WHAT YOU WILL DO:
After locating the line that contains "import HarnessLib" in the data below, set down exactly that line and each one after it through the line that contains "# PROOF OF THE", and nothing more.

BEGIN

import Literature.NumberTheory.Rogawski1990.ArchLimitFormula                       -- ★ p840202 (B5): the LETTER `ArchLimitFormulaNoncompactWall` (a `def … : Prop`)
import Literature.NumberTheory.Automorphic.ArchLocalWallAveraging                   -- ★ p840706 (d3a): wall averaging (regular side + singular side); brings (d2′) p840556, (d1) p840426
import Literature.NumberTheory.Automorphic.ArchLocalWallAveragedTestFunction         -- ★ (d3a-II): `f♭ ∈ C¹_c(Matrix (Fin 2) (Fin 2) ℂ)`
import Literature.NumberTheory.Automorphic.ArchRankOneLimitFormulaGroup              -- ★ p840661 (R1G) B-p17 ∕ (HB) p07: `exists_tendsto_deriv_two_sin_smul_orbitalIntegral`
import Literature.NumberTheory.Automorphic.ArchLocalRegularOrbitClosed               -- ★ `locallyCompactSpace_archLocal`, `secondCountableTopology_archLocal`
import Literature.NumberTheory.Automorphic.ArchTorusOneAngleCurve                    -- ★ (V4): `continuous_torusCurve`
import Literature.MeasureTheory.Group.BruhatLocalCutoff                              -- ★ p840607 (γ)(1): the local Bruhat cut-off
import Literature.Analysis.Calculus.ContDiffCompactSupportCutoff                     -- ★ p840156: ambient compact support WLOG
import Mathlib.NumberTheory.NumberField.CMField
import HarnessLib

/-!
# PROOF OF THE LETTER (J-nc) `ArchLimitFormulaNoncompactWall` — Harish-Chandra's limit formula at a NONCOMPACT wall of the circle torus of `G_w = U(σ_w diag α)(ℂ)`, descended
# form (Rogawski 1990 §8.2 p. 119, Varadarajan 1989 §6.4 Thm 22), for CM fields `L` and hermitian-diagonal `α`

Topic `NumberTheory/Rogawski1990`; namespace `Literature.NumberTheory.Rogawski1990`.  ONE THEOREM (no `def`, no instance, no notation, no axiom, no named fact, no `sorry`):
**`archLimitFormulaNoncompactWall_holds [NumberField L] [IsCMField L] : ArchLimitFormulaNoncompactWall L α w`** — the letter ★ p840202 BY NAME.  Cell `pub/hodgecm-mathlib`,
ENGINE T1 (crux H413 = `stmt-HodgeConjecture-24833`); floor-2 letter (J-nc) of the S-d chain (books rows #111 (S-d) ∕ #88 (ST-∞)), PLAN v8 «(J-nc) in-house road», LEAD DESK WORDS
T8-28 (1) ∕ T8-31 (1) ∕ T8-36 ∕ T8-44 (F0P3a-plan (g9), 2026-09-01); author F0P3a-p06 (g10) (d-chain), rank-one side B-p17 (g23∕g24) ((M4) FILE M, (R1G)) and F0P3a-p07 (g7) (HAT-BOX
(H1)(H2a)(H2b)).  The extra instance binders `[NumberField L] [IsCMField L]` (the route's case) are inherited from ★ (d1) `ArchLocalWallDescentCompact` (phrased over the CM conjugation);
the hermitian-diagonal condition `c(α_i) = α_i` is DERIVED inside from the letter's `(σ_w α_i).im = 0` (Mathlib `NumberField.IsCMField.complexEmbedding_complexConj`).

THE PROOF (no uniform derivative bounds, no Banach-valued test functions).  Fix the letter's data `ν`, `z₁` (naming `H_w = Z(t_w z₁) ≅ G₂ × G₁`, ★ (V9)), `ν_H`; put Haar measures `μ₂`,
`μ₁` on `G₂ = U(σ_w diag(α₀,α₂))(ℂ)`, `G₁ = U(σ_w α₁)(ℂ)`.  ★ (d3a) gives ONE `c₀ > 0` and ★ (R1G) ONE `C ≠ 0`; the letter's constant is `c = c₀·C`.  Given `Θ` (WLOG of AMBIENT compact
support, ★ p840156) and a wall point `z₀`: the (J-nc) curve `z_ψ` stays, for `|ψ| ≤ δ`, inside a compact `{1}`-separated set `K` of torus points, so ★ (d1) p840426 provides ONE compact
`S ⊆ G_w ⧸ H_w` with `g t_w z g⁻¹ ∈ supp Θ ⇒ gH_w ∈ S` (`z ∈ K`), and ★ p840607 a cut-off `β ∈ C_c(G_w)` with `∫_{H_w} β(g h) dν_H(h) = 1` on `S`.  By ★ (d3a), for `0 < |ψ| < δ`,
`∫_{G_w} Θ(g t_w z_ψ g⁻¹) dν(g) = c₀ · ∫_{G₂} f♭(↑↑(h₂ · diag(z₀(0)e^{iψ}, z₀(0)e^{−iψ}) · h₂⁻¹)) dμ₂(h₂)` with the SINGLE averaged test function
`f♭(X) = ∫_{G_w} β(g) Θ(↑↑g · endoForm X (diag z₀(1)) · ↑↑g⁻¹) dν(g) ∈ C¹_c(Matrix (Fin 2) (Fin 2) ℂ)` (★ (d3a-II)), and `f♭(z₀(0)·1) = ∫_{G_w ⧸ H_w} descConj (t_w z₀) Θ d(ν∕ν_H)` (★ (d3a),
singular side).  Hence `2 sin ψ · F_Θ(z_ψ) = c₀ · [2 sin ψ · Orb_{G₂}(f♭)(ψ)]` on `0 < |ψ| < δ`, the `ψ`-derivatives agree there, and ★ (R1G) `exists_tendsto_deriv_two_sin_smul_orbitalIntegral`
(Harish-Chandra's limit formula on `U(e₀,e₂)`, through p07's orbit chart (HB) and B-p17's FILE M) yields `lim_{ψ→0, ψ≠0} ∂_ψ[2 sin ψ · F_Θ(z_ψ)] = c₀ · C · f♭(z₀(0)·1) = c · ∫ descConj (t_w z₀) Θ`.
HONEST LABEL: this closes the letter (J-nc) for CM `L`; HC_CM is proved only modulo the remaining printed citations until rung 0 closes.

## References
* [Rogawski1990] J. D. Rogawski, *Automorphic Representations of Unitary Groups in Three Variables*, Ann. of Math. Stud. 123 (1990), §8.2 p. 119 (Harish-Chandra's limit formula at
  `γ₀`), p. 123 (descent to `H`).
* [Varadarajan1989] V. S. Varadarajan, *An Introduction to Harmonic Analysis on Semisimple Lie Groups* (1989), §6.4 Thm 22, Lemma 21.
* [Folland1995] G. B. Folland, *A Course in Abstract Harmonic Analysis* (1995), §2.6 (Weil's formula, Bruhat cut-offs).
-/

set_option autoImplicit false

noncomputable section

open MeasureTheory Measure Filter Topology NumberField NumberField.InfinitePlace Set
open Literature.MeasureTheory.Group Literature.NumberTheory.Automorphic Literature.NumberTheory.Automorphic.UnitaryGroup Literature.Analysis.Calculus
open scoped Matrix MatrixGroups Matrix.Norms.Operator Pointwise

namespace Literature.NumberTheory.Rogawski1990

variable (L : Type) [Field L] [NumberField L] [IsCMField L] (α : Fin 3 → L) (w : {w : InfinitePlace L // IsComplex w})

END

FINISHED EXERCISE:
import HarnessLib

/-!
# PROOF OF THE LETTER (J-nc) `ArchLimitFormulaNoncompactWall` — Harish-Chandra's limit formula at a NONCOMPACT wall of the circle torus of `G_w = U(σ_w diag α)(ℂ)`, descended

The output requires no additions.